50. Gets the lead out, quaintly : HIES
"To hie" is to move quickly, to bolt.

59. Layette item : ONESIE
A “onesie” is a baby’s bodysuit, and is a common gift at a baby shower.

A newborn baby’s collection of clothing and accessories is called a layette.

62. "Das Kapital" topic : LABORERS
"Das Kapital" (entitled "Capital" in English versions) is a book about political economy written by Karl Marx, first published in 1867. The book is in effect an analysis of capitalism, and proffers the opinion that capitalism relies on the exploitation of workers. Marx concludes that the profits from capitalist concerns come from the underpaying of labor.

Down
1. Footwear donned on camera by Mr. Rogers : KEDS
Keds is a brand name of athletic shoe first introduced in 1916 by US Rubber. The shoe was originally marketed as a rubber-soled, canvas-topped sneaker.

The “Mister Rogers’ Neighborhood” TV show starred Fred Rogers. It was the second longest running series on PBS television after that other iconic children's show "Sesame Street".

3. Onetime Strom Thurmond designation : DIXIECRAT
Dixiecrats were members of the States’ Rights Democratic Party, a segregationist group that was disbanded after only a few months of activity, in 1948. The Dixiecrats were a breakaway faction from the Democratic Party. The Dixiecrat party platform was centered around States’ rights, racial segregation and white supremacy.

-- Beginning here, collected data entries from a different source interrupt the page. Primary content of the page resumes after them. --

import Summits.HodgeConjecture.HodgeConjecture.Theorems.F0P2dStubREngine
import HarnessLib

/-!
# Crux `H413`, (D) desk sub-line `F0_P2SpectralProjectionD` — stub (R) `stub_R_regularOfReproduced`: REGULARITY OF REPRODUCED CLASSES

Cell hodgecm-mathlib (D-0151), FLOOR 0, crux item H413 = stmt-HodgeConjecture-24833; programme P2, sub-line of record
`Cruxes/H413/Lines/F0_P2SpectralProjectionD.lean` v1.2 (F0P2-plan (g2), road (h) of `F0/P2/CENSUS-R.v2`), registered stub **(R)
`stub_R_regularOfReproduced : StubRRegularOfReproduced`** (:257 ∕ :329 of v1.1; assigned to F0P2-p04 (g2), bus 2026-08-31T00:03:40Z ∕ 00:05:18Z).
THEOREMS ONLY; `--supports stmt-HodgeConjecture-24833 --as helper`.  HC_CM is proved only modulo the 7 printed citations until rung 0 closes;
this file proves nothing about them.

THE STATEMENT (`stubR_holds`; the Lines-local bundles `IsRegularKernel` ∕ `kernelOp` ∕ `probeP` ∕ `orbitP` ∕ `Realises` ∕ `G3` UNFOLDED into
their fields — a `Theorems/` file cannot import a `Cruxes/…/Lines/` module): in the engine setting (`L` CM, `[L⁺:ℚ] ≥ 2`, `H` of signature
`(2,1)` at `ι` with frame `T`, positive definite at the other places, `μ` automorphic, `ν` Haar on `U(2,1)`), for a continuous compactly supported
matrix kernel `A` on `U(2,1)` that is `C¹` along the left `𝔭`-probes with jointly continuous probe derivative, a pair `w` of `L²` classes that is
REPRODUCED (`w_j = Σ_i ∫ A(u)_{ji} • R(ιinf u) w_i dν`), right `K_c`-invariant and right invariant under an open `K_f`, there are
`Ψ_j : U(H)(𝔸) → ℂ` with: (R1) left `A_G·G(K)`-invariance, (R2) CONTINUITY on `U(H)(𝔸)`, (R3) `toQuotFun Ψ_j = w_j` a.e., (R4) differentiable
`𝔭`-probes `b ↦ Ψ_j(y ιinf(exp X_b))` at `0` for every `y`, (R5) probe derivatives continuous in `y`, (R6) probe derivatives REPRESENTING the
`L²`-derivative of the `𝔭`-orbit map `b ↦ R(ιinf exp X_b) w_j` at `0`.

THE PROOF (road (h) steps h3 + h4; no Sobolev, no `(𝔤,K)`-theory): shrink `K_f` to the compact open `K_f ⊓ K_f⁰` (★ `finAdelicIntegralLevel`);
take EXACTLY `K_c K_f`-invariant representatives `w̄_i` (companion `F0P2dStubREngine.exists_invariant_representative`); put
**`Ψ_j(x) := Σ_i ∫ A(u)_{ji} w̄_i(x ιinf(u)) dν(u)`** (`w̄_i` read on the group through `invQuot`).  Every base point is good (companion §2), so:
(R1) ★ `orbitalIntegral_mul_left`; (R2) companion `continuous_orbitalIntegral_of_invariant`; (R3) the reproduction hypothesis and the Fubini
representative ★ `coeFn_integral_smul_rightRegular_toLp_eq_orbitalIntegral`; (R4)∕(R5) ★ `hasFDerivAt_orbitalIntegral_expP` ∕
`fderiv_orbitalIntegral_expP_apply` (differentiation under the integral along `b ↦ (exp X_b)⁻¹ u`, ★ `AutomorphicFormsL2OrbitalSmoothingU21`) — the
probe derivative in direction `b` is `Σ_i ∫ (∂_b A_{ji})(u) w̄_i(x ιinf u) dν`, again an orbital integral of the `w̄_i` against a continuous compactly
supported kernel, hence continuous by (R2)'s lemma; (R6) in `L²`, `R(ιinf exp X_b) w_j = Σ_i ∫ A((exp X_b)⁻¹u)_{ji} • R(ιinf u) w_i dν` is
differentiated under the Bochner integral (★ `hasFDerivAt_rightRegular_expP_integral_smul`), giving the class `Σ_i ∫ (∂_b A_{ji})(u) • R(ιinf u) w_i dν`,
whose pointwise representative is the probe derivative (two Fubini representatives — no uniform-continuity argument).

* `psi_mul_left`, `continuous_psi`, `toQuotFun_psi_ae_eq`, `hasFDerivAt_probe_psi`, `fderiv_probe_psi_apply`, `continuous_fderiv_probe_psi`,
  `fderiv_orbit_apply`, `toQuotFun_fderiv_probe_psi_ae_eq` — (R1)–(R6) for the explicit `Ψ_j`;
* **`stubR_holds`** — the stub with unfolded bundles.  Registrar's fold (checked by paste against the v1.2 bytes of the bundles, axioms
  `[propext, Classical.choice, Quot.sound]`):
  `stub_R_regularOfReproduced := fun L _ _ _ ι H T hT hdef hrk μ _ ν _ A hA w hrep hkc hkf => by
    obtain ⟨Ψ, h⟩ := F0P2dStubR.stubR_holds L ι H T hT hdef hrk μ ν A hA.cont hA.supp hA.diff hA.contDeriv w hrep hkc hkf
    exact ⟨Ψ, fun j => ⟨(h j).1, (h j).2.1, (h j).2.2.1, (h j).2.2.2.1, (h j).2.2.2.2.1, (h j).2.2.2.2.2⟩⟩`.

## References
* [Borel1997] A. Borel, *Automorphic forms on SL₂(ℝ)*, Cambridge Tracts 130 (1997), Thm. 2.13–2.14 and §8.4 (regularity of `f ∗ α`;
  derivatives `f ∗ Xα`), §5.14.  [HarishChandra1966] Harish-Chandra, Acta Math. 116 (1966), §8 (`φ = φ ∗ α`).
* [BorelJacquet1979] A. Borel, H. Jacquet, Corvallis PSPM 33.1 (1979), §4.1–4.2, §4.6.  [HarishChandra1968] LNM 62, §I.2.
-/

set_option autoImplicit false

Strom Thurmond was a US Senator for the state of South Carolina for 48 years, until he stepped down in 2003. Thurmond was the oldest-serving senator in US history. He retired from his office at the age of 100-years-old, and passed away just a few months after leaving Washington.

4. Comics pet in a horned helmet : SNERT
Snert is the clever dog that belongs to Hägar the Horrible in the classic comic strip.

5. Rows : MELEES
Our word “melee” comes from the French “mêlée”, and in both languages the word means "confused fight".

6. The bigger picture: Abbr. : ENL
Enlargement (enl.)

7. TV honor last presented in 1997 : ACE AWARD
The ACE Awards were instituted in 1978, with the acronym standing for “Award for Cable Excellence”. The name of the award was later changed to the Cable ACE Award, and honored excellence in cable television programming. The award was abandoned after the 1997 ceremony as recognition of cable programming at the Emmys made a separate cable TV award redundant.

8. Newsman Holt and others : LESTERS
Lester Holt is a television journalist. Holt is anchor for the weekend editions of the shows “Today” and “Nightly News” on NBC, as well as the show “Dateline NBC”.

9. Noted employee of Slate : FLINTSTONE
In “The Flintstone” animated TV show, Fred Flintstone operates a bronto-crane at the Slate Rock and Gravel Company, which is owned by Fred’s boss Mr. Slate.

12. Winged mimics : MYNAS
Some species of myna (also "mynah") bird are known for their ability to imitate sounds.

13. Mrs. Theodore Roosevelt : EDITH
Edith Carow was the second wife of Theodore Roosevelt and the First Lady of the US when President Roosevelt was in office. Theodore’s first wife was Alice Hathaway Lee who died two days after the birth of their daughter in 1884. Roosevelt proposed to Carow in 1885 and the couple were married in 1886. Carow survived her husband, who died in 1919. The former First Lady briefly came out of retirement during the 1932 presidential election to campaign for President Herbert Hoover, which put Edith in opposition to her cousin-in-law Franklin D. Roosevelt.

21. Class in which students raise their hands, briefly? : ASL
It's really quite unfortunate that American Sign Language (ASL) and British Sign Language (BSL) are very different, and someone who has learned to sign in one cannot understand someone signing in the other.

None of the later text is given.